November 8, 2024

Make Way for the Queens of Chess by

Chess #Chess

This month 10 of the best young female chess players in the country will compete in St. Louis for the title of U.S. Girls’ Junior Champion. It is the first in-person national championship among girls since the pandemic moved American chess online in early 2020. It is also the first such championship since the premiere of “The Queen’s Gambit,” the Netflix hit series about an orphan girl, Beth Harmon, partly based on American chess champ Bobby Fischer, who rises to the pinnacle of the chess world.

The tournament marks a transition point between Americans—especially American girls and women—and chess. Nearly half a century ago, Fischer’s Cold War shootout with the Soviet Union’s Boris Spassky ignited American passion for the game. But the Fischer phenomenon didn’t include women. Fischer even asserted in 1962 that women are “terrible chess players” and shouldn’t be involved in “intellectual affairs.”

The recent chess boom has brought new players to the game, and a higher percentage of women have been playing on chess.com since the debut of “The Queen’s Gambit.” Sales of chess sets have grown, as have the number of games played online, with millions of new members signing up.

Now, with life starting to return to normal, will interest in chess fade? And, in particular, will it fade for women and girls?

I think not. What we are witnessing is anything but a fad.

American chess has been gathering strength for at least a decade now. Inclusion in chess has been helped by clubs and camps for girls, along with women’s tournaments with unprecedented prize money. The $100,000 purse in the 2018 U.S. Women’s Chess Championship was four times what it was in 2008.

To see the impact of these changes, compare the competitive environment I faced as an emerging player in the late 1990s with what exists today.

A generation ago, there was no U.S. Girls’ Junior Championship. When I was 17, I played the U.S. Junior Open instead, taking a long solo bus ride to upstate New York, with a few changes of clothes and a dream of becoming the first female champion. After winning my games, I took a Greyhound back to Philadelphia, accidentally leaving my giant trophy behind in the luggage compartment.
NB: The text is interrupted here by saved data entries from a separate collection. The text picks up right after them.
import Literature.Barriers.Schanuel.LinearSubgroupMethodLimitWaldschmidtProofs
import Literature.NumberTheory.Transcendental.SixExponentialsSeveralVariablesDischargeProofs

/-!
# Discharge of named literature fact(s) by composition

This file only composes reductions and discharges that are already in the tree
(no new definitions, no new named facts): each `theorem X_holds : X` below feeds the
proved hypotheses into an existing reduction theorem.  Net effect: the listed facts
stop being literature debt.
-/

namespace Literature.Barriers.Schanuel

/-- Discharge of `waldschmidt1981_linearSubgroup_matrix` from the proved Waldschmidt 1981
Thm. 2.1 (`Waldschmidt1981.thm_2_1_holds`) via `waldschmidt1981_linearSubgroup_matrix_of_thm_2_1`.
[cite: Roy1995, §1 Theorem 1.2 (quoting Waldschmidt, Invent. Math. 63 (1981))] -/
theorem waldschmidt1981_linearSubgroup_matrix_holds : waldschmidt1981_linearSubgroup_matrix :=
  waldschmidt1981_linearSubgroup_matrix_of_thm_2_1
    Literature.NumberTheory.Transcendental.Waldschmidt1981.thm_2_1_holds

end Literature.Barriers.Schanuel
To me, the title was all that mattered.

Today, most girls play women’s events as well as unrestricted ones, where they break numerous records. The top seed at the St. Louis event is Annie Wang, a 19-year-old MIT student who in 2019 became the first female to win the Pan-American Junior Championship in Bolivia.

Top-flight competition among American girls wasn’t possible in the 1990s and early 2000s. When I earned the title of Chess Master, equating to a ranking of 2200, in 1996, at the age of 15, there were only a few American girls at that level.

Today, 16 girls under 21 have U.S. Chess Federation ratings of close to 2200 or above. Among the 10 girls who will play in St. Louis, the youngest—11-year-old Alice Lee, of Minnesota—surpassed the 2000 threshold when she was eight.

The growth of high-level talent among American girls is spectacular. And while the top players are getting stronger, the base is also widening.

Historically, girls and women haven’t been well-represented in chess primarily because their marginal position in self-perpetuating. How much fun is it for a 15-year-old girl to attend a tournament where there are no other girls to hang out with? I pulled back from chess at age 13 for this reason. I pined for my elementary school days, where I’d eat chips and study chess with other girls. I came back to it because my family loved the game—both my brother, Greg, and father, Michael, are chess champions. But most girls who leave the game never look back.

As the obstacles to girls in chess break down, more will share in the game’s benefits. They’ll lose themselves in play, meet people of different backgrounds, and strengthen their cognitive muscles as well as their confidence and decision-making. They’ll also gain through networking, college admissions and scholarships.

The awful pandemic and “The Queen’s Gambit” gave chess a big boost. But this boost won’t fade. Anyone who loves the show will make sure their daughters are exposed to chess.

As Anya Taylor-Joy, the actress who played Beth Harmon in “The Queen’s Gambit,” told my girls club at the U.S. Chess Federation: “Make way for a whole bunch of queens.”

Ms. Shahade is women’s program director for the U.S. Chess Federation. She is a two-time U.S. women’s champion in chess and was the first female winner of the U.S. Junior Open.